### What this task involves:
Given the listing below, output exactly the line containing "theorem s17_strandTurning_part4 : ∀" and every line after it through the end.

### The data:
——

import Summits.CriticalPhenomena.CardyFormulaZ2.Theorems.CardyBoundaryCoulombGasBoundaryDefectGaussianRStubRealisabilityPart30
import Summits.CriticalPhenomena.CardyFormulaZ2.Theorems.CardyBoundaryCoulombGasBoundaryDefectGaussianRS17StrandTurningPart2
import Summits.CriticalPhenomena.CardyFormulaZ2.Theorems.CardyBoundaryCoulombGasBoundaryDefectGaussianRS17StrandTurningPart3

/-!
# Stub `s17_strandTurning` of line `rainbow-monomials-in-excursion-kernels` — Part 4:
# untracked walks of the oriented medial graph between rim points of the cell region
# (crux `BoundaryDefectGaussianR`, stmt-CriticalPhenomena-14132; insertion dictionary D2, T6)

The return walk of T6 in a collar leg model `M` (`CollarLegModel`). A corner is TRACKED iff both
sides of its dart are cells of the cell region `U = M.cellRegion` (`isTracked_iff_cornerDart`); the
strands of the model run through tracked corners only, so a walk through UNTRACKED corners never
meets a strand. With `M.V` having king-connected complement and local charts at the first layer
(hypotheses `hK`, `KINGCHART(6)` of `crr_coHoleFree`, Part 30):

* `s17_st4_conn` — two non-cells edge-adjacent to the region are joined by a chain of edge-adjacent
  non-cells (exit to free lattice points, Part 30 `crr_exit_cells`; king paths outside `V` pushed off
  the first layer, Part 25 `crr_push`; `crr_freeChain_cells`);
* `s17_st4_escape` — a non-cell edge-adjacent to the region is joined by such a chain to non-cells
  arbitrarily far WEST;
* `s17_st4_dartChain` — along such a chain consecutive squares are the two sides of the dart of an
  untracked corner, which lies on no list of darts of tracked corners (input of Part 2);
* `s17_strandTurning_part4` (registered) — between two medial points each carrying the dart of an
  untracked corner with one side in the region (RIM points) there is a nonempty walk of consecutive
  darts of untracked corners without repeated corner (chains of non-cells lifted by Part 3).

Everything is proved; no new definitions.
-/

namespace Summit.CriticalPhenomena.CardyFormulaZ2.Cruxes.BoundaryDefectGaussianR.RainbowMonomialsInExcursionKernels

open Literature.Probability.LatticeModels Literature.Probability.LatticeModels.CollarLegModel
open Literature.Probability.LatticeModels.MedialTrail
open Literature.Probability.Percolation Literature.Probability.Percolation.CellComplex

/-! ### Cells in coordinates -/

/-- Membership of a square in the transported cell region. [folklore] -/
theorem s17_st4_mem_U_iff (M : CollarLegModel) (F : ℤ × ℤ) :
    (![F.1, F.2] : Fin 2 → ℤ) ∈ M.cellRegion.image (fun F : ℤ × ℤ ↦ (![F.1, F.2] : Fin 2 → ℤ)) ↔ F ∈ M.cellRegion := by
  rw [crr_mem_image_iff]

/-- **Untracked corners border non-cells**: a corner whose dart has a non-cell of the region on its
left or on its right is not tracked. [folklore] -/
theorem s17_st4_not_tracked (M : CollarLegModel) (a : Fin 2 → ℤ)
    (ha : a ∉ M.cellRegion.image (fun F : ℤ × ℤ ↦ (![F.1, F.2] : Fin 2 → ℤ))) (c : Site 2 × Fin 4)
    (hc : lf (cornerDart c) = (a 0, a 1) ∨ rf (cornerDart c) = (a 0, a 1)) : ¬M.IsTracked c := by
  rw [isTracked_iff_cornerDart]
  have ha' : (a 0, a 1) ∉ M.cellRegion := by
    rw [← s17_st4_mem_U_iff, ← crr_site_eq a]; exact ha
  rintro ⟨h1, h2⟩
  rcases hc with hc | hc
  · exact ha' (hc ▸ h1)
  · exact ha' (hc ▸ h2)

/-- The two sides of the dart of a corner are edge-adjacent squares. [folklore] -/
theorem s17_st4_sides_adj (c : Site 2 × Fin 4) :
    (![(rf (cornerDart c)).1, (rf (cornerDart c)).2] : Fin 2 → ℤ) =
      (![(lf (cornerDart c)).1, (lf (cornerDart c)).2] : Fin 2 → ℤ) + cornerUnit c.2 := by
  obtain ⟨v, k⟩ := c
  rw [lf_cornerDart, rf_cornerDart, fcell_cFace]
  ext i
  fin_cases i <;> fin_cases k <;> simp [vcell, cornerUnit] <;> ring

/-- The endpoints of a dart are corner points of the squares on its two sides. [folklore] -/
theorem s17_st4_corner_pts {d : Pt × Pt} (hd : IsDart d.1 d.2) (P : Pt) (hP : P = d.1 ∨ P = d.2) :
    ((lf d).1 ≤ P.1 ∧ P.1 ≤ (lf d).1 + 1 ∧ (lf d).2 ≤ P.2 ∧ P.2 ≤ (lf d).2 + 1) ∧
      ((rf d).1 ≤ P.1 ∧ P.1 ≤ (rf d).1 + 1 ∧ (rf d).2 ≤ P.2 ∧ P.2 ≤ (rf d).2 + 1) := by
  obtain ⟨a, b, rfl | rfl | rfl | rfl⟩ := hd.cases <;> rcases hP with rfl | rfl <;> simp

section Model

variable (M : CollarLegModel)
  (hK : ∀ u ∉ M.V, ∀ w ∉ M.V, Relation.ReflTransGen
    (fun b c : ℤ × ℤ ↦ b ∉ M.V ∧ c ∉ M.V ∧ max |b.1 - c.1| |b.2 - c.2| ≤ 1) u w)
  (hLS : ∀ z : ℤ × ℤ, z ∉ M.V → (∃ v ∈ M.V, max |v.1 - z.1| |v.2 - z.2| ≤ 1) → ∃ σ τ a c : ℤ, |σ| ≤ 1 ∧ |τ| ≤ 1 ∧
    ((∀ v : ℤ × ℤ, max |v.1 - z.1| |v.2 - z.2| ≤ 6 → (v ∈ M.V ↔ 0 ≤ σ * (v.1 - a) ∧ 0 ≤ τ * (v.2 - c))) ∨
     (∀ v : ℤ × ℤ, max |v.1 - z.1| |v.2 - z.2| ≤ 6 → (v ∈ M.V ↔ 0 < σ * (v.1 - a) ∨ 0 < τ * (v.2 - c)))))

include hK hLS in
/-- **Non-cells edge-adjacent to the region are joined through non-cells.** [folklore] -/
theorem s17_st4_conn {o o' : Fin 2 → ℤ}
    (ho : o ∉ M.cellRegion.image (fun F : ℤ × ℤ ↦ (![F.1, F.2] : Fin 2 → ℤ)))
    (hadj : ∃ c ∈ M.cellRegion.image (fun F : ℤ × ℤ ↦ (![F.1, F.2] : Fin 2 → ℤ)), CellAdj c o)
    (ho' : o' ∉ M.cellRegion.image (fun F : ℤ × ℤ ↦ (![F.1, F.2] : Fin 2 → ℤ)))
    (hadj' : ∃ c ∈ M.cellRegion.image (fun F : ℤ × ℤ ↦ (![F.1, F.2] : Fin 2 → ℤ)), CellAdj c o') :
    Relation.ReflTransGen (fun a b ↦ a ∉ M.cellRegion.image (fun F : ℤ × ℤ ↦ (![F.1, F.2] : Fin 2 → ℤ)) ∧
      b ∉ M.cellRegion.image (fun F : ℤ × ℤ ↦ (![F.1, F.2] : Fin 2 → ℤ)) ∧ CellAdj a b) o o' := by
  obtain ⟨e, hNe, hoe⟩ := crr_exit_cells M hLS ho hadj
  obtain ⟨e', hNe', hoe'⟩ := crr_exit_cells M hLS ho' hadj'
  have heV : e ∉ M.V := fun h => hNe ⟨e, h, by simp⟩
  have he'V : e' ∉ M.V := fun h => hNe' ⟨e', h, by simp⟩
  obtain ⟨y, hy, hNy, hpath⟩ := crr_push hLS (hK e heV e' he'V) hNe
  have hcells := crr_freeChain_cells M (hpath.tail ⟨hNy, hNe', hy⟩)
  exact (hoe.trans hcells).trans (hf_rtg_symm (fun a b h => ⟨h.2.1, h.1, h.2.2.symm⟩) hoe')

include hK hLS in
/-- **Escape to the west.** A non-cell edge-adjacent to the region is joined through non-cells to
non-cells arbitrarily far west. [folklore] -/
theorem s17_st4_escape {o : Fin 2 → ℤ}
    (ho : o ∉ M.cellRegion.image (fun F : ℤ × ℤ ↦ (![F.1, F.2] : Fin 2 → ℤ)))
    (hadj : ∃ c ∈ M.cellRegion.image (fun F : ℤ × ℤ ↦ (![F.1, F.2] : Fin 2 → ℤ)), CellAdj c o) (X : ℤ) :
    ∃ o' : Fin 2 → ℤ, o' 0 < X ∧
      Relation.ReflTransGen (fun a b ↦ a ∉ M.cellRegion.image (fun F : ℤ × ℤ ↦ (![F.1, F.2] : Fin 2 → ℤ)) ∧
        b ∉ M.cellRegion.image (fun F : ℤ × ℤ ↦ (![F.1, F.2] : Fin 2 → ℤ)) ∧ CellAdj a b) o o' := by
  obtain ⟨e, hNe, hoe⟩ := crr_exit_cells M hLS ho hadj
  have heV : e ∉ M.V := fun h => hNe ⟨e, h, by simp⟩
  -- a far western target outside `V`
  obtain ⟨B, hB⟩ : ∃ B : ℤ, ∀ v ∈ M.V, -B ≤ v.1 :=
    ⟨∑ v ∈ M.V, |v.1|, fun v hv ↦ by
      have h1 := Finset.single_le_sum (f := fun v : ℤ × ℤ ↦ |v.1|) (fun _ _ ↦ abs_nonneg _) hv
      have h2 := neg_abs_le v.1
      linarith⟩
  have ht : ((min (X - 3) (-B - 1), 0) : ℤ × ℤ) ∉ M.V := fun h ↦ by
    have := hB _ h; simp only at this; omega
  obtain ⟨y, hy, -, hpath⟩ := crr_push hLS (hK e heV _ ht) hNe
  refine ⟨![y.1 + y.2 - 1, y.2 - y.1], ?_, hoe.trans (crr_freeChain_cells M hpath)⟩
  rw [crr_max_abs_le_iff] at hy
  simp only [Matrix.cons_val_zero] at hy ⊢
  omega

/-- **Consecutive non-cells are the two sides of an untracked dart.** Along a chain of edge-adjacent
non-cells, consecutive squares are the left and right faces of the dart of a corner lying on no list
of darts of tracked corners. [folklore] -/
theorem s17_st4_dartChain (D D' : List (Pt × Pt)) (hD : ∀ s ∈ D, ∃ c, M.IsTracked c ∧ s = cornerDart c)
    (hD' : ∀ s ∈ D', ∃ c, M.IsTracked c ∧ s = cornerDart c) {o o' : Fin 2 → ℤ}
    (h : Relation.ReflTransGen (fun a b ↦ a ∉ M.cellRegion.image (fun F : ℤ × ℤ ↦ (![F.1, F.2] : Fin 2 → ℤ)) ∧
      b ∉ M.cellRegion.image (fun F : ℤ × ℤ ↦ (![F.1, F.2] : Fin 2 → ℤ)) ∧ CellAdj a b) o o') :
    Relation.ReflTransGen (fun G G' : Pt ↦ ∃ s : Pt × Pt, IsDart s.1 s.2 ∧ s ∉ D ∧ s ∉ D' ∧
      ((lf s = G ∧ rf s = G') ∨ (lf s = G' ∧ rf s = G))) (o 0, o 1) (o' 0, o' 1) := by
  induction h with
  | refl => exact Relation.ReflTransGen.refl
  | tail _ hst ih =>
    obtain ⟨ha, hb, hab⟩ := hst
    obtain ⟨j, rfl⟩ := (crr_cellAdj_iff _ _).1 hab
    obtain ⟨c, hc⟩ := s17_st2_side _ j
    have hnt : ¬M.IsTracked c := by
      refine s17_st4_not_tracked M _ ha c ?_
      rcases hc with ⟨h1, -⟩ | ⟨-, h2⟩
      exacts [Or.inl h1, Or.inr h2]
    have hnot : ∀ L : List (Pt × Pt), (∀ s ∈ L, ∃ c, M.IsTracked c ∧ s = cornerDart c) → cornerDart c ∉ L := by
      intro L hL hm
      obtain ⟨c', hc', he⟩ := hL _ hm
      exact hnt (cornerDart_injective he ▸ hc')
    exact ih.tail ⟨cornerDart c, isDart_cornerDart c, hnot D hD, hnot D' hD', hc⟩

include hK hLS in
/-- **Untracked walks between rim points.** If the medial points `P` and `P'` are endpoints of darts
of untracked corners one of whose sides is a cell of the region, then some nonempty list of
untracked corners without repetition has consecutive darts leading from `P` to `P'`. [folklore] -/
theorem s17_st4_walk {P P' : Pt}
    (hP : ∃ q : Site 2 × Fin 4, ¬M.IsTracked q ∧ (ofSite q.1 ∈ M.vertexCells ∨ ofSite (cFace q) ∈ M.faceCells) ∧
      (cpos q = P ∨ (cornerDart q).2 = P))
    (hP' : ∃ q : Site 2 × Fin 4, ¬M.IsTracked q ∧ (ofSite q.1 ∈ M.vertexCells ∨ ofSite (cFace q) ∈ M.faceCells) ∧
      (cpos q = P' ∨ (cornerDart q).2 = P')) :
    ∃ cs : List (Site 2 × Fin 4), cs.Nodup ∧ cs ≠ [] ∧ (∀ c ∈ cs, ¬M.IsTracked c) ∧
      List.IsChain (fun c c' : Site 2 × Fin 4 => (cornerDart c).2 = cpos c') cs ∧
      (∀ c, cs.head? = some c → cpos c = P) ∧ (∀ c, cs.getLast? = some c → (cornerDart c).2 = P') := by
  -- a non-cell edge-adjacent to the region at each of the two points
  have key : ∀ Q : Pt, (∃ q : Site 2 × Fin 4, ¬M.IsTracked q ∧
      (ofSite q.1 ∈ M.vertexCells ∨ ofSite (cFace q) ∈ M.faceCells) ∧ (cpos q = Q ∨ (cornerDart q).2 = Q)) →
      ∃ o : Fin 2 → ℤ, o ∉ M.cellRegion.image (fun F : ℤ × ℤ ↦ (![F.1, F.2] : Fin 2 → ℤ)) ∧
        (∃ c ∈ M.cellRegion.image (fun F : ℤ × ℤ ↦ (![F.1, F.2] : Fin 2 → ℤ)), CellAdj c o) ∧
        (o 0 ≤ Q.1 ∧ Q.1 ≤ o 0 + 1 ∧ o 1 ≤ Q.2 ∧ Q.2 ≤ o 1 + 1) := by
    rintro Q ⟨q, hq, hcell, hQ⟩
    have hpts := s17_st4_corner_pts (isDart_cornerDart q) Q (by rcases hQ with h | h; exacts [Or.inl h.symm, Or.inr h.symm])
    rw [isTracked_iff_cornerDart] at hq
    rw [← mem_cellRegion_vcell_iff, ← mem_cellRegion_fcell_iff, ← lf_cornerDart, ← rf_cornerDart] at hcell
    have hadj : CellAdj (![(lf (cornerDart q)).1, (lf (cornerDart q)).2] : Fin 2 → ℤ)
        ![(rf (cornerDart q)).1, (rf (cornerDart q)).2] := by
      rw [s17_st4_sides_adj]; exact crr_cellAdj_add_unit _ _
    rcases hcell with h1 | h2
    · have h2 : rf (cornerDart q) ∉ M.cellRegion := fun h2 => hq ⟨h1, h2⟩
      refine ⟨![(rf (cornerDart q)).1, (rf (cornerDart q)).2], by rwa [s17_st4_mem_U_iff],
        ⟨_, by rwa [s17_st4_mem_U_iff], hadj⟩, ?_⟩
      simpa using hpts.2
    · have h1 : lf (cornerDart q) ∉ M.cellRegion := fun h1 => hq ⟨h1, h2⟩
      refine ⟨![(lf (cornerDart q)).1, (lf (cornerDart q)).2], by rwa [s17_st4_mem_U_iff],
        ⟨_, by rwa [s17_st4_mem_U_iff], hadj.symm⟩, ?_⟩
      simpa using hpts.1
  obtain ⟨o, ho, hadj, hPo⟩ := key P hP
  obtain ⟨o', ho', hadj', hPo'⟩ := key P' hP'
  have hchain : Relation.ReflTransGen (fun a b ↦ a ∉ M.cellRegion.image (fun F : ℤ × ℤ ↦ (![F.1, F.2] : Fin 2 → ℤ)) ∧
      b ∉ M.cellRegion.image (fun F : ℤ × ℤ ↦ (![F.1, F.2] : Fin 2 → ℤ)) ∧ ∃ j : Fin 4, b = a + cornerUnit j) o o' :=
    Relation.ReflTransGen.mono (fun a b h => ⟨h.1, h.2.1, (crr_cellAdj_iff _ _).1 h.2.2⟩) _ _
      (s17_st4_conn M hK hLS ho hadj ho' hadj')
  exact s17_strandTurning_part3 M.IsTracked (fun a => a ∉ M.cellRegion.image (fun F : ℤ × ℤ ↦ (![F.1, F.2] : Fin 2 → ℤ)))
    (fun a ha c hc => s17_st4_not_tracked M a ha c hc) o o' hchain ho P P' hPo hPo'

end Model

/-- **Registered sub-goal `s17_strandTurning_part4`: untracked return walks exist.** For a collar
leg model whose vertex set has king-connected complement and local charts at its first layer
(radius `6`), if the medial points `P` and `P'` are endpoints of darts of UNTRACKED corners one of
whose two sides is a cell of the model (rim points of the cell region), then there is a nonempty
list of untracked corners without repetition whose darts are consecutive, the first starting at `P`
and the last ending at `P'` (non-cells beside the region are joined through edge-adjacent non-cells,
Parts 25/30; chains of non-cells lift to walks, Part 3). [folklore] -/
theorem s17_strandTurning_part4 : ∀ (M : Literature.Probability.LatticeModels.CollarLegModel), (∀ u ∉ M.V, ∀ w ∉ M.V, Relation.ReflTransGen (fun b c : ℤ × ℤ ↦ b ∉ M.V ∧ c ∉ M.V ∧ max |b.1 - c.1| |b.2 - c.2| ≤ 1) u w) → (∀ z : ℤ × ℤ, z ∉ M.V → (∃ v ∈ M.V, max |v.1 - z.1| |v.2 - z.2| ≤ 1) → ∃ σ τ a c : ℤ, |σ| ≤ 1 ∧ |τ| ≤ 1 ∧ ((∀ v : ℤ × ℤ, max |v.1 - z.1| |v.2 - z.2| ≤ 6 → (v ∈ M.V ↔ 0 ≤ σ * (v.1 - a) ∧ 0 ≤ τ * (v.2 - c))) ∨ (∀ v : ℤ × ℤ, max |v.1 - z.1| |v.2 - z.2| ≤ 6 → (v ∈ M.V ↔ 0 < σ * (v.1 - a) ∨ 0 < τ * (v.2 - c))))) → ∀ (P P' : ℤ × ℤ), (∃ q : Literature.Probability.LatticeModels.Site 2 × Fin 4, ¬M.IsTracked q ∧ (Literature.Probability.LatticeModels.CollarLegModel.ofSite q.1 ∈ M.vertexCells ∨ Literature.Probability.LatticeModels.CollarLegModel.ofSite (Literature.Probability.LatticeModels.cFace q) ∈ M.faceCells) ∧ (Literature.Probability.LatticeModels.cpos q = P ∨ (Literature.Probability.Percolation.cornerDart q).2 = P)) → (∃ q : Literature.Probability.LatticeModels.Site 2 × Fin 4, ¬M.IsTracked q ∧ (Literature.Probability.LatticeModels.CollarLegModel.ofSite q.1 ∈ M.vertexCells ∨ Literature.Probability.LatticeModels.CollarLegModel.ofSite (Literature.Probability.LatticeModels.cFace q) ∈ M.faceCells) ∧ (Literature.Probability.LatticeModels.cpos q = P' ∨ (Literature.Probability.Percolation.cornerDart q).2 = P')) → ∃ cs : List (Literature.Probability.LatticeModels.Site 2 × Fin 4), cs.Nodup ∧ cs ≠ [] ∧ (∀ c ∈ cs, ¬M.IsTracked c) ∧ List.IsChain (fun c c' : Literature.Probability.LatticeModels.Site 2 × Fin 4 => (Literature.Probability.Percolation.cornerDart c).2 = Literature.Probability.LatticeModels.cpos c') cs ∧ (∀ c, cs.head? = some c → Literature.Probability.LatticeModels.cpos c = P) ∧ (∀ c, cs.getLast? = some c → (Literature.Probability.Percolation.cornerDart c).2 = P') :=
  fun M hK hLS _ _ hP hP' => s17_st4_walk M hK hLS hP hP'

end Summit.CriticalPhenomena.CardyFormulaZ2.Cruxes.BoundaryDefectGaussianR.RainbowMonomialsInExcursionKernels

——

### Written response:
theorem s17_strandTurning_part4 : ∀ (M : Literature.Probability.LatticeModels.CollarLegModel), (∀ u ∉ M.V, ∀ w ∉ M.V, Relation.ReflTransGen (fun b c : ℤ × ℤ ↦ b ∉ M.V ∧ c ∉ M.V ∧ max |b.1 - c.1| |b.2 - c.2| ≤ 1) u w) → (∀ z : ℤ × ℤ, z ∉ M.V → (∃ v ∈ M.V, max |v.1 - z.1| |v.2 - z.2| ≤ 1) → ∃ σ τ a c : ℤ, |σ| ≤ 1 ∧ |τ| ≤ 1 ∧ ((∀ v : ℤ × ℤ, max |v.1 - z.1| |v.2 - z.2| ≤ 6 → (v ∈ M.V ↔ 0 ≤ σ * (v.1 - a) ∧ 0 ≤ τ * (v.2 - c))) ∨ (∀ v : ℤ × ℤ, max |v.1 - z.1| |v.2 - z.2| ≤ 6 → (v ∈ M.V ↔ 0 < σ * (v.1 - a) ∨ 0 < τ * (v.2 - c))))) → ∀ (P P' : ℤ × ℤ), (∃ q : Literature.Probability.LatticeModels.Site 2 × Fin 4, ¬M.IsTracked q ∧ (Literature.Probability.LatticeModels.CollarLegModel.ofSite q.1 ∈ M.vertexCells ∨ Literature.Probability.LatticeModels.CollarLegModel.ofSite (Literature.Probability.LatticeModels.cFace q) ∈ M.faceCells) ∧ (Literature.Probability.LatticeModels.cpos q = P ∨ (Literature.Probability.Percolation.cornerDart q).2 = P)) → (∃ q : Literature.Probability.LatticeModels.Site 2 × Fin 4, ¬M.IsTracked q ∧ (Literature.Probability.LatticeModels.CollarLegModel.ofSite q.1 ∈ M.vertexCells ∨ Literature.Probability.LatticeModels.CollarLegModel.ofSite (Literature.Probability.LatticeModels.cFace q) ∈ M.faceCells) ∧ (Literature.Probability.LatticeModels.cpos q = P' ∨ (Literature.Probability.Percolation.cornerDart q).2 = P')) → ∃ cs : List (Literature.Probability.LatticeModels.Site 2 × Fin 4), cs.Nodup ∧ cs ≠ [] ∧ (∀ c ∈ cs, ¬M.IsTracked c) ∧ List.IsChain (fun c c' : Literature.Probability.LatticeModels.Site 2 × Fin 4 => (Literature.Probability.Percolation.cornerDart c).2 = Literature.Probability.LatticeModels.cpos c') cs ∧ (∀ c, cs.head? = some c → Literature.Probability.LatticeModels.cpos c = P) ∧ (∀ c, cs.getLast? = some c → (Literature.Probability.Percolation.cornerDart c).2 = P') :=
  fun M hK hLS _ _ hP hP' => s17_st4_walk M hK hLS hP hP'

end Summit.CriticalPhenomena.CardyFormulaZ2.Cruxes.BoundaryDefectGaussianR.RainbowMonomialsInExcursionKernels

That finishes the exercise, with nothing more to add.